- TO DO -
Every line that contains "slots" must be located and copied from the data.

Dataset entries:

####

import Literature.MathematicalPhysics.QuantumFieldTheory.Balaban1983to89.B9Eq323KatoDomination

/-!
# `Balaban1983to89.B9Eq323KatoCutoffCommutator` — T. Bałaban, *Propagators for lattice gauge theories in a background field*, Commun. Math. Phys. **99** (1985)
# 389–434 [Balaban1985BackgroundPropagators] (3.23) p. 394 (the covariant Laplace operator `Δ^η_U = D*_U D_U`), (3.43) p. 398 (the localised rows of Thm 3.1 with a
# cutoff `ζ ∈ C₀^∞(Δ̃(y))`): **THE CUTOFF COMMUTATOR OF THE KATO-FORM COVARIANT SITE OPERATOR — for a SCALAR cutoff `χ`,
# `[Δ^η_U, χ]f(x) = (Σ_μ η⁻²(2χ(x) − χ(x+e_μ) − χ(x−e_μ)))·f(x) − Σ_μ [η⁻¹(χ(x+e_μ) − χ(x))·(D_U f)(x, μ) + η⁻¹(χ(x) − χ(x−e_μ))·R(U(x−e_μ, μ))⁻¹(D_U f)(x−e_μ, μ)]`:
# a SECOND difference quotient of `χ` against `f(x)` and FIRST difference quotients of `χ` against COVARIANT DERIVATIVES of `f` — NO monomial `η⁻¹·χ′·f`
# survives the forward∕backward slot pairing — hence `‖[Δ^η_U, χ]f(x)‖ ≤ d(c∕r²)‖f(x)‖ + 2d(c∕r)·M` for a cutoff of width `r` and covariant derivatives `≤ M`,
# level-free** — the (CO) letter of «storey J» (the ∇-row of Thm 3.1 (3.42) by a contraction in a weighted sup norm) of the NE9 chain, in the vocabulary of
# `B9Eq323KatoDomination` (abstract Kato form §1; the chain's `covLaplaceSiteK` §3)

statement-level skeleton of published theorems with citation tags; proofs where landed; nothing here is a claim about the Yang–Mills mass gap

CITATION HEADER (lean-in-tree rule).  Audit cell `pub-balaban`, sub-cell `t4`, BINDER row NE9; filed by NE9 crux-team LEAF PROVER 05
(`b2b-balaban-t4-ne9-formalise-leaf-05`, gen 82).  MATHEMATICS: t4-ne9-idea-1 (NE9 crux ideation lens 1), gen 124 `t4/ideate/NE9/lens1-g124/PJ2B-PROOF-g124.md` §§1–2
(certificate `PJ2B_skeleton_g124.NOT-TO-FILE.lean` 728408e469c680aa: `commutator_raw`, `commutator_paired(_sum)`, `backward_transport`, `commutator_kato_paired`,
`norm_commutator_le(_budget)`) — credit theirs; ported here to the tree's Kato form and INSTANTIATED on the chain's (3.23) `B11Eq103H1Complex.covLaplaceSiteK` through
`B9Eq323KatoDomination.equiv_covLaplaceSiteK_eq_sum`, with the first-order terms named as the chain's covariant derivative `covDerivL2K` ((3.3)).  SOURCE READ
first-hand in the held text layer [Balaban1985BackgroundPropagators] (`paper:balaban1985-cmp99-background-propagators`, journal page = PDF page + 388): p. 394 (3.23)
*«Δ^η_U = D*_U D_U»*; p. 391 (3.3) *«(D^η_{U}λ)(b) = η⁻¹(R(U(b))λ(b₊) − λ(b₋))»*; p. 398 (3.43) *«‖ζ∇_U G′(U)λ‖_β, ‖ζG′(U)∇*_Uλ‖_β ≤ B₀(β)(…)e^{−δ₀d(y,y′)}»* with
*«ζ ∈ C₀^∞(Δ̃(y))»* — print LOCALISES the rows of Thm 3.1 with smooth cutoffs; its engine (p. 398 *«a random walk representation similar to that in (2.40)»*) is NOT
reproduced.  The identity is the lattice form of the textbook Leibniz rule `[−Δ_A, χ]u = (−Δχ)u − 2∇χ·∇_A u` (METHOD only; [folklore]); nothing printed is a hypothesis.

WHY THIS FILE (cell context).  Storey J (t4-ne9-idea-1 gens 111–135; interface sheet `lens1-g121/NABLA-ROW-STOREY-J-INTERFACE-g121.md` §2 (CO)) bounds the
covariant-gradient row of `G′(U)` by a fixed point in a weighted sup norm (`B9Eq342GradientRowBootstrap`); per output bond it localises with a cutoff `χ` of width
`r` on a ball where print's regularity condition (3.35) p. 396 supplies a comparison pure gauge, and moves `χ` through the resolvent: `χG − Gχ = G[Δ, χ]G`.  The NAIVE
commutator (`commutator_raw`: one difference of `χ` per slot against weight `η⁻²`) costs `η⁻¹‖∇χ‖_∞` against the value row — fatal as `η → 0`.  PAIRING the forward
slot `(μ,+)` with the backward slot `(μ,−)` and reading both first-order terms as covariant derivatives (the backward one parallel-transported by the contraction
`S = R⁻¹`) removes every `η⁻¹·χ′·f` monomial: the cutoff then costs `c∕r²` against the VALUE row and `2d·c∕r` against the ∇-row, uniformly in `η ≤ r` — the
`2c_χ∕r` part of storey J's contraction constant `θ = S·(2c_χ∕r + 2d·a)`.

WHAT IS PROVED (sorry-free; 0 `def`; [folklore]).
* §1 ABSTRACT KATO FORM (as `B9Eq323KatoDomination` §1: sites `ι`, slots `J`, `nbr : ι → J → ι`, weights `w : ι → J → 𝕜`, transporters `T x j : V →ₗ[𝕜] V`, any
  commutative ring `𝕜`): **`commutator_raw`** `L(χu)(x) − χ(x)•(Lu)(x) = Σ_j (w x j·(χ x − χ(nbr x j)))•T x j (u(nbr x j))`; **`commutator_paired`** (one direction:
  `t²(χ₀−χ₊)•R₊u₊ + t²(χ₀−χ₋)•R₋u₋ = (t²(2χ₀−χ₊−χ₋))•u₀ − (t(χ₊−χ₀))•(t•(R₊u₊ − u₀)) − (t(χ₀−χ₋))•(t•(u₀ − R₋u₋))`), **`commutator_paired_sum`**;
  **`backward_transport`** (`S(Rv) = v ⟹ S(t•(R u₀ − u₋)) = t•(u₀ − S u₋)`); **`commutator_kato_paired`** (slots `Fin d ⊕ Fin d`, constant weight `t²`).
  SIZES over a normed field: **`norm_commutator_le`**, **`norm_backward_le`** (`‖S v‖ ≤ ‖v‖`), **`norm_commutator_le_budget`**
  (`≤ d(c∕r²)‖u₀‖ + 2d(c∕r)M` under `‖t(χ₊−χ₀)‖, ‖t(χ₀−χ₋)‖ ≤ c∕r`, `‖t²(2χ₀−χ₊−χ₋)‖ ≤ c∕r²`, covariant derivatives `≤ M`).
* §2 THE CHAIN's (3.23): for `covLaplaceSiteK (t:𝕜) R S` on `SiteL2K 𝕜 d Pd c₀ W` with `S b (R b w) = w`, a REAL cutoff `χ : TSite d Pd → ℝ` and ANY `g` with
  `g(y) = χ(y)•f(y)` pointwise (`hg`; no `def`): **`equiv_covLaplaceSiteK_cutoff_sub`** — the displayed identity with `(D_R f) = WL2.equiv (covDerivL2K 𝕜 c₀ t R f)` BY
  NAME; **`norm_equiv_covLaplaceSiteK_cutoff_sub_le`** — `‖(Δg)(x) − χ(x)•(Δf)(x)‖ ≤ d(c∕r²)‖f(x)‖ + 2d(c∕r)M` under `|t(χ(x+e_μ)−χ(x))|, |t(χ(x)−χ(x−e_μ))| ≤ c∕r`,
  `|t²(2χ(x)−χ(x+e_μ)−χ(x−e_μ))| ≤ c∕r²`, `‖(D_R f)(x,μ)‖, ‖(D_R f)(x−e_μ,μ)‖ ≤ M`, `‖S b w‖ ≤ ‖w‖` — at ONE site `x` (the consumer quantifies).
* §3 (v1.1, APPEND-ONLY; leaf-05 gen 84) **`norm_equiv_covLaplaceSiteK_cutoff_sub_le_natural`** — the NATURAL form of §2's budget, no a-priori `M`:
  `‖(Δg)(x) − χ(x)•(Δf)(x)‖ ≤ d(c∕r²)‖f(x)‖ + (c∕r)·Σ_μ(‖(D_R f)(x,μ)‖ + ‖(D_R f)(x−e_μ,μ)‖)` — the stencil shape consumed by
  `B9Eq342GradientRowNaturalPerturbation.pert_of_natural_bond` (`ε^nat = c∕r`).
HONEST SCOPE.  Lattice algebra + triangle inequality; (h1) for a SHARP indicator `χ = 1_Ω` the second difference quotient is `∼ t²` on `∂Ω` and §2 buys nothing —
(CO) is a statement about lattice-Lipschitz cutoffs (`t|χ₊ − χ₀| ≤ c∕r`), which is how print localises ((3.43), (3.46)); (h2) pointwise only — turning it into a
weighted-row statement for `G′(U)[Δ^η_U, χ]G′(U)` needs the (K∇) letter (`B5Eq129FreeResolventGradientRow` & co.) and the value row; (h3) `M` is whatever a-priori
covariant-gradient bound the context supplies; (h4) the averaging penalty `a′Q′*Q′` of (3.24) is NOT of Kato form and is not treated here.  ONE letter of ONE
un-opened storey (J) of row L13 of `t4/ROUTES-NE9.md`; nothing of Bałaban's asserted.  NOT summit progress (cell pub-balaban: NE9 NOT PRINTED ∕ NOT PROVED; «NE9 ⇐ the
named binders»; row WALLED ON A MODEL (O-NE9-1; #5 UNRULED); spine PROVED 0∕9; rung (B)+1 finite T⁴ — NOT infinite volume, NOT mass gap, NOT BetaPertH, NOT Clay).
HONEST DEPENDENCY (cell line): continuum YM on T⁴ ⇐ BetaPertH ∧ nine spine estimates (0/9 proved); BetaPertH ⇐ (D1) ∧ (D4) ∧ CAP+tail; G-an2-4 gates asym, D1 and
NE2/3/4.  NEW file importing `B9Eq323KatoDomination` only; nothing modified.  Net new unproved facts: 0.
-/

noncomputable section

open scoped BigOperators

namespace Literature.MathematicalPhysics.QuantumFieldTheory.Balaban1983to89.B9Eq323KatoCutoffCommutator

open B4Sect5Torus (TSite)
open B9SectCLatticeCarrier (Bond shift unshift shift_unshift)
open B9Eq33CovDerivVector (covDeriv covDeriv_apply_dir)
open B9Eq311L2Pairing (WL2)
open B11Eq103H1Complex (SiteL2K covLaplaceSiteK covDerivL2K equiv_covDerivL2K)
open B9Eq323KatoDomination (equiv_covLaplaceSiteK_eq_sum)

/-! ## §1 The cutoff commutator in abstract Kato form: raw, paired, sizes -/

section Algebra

####

- TASK OUTPUT -
* §1 ABSTRACT KATO FORM (as `B9Eq323KatoDomination` §1: sites `ι`, slots `J`, `nbr : ι → J → ι`, weights `w : ι → J → 𝕜`, transporters `T x j : V →ₗ[𝕜] V`, any
  **`backward_transport`** (`S(Rv) = v ⟹ S(t•(R u₀ − u₋)) = t•(u₀ − S u₋)`); **`commutator_kato_paired`** (slots `Fin d ⊕ Fin d`, constant weight `t²`).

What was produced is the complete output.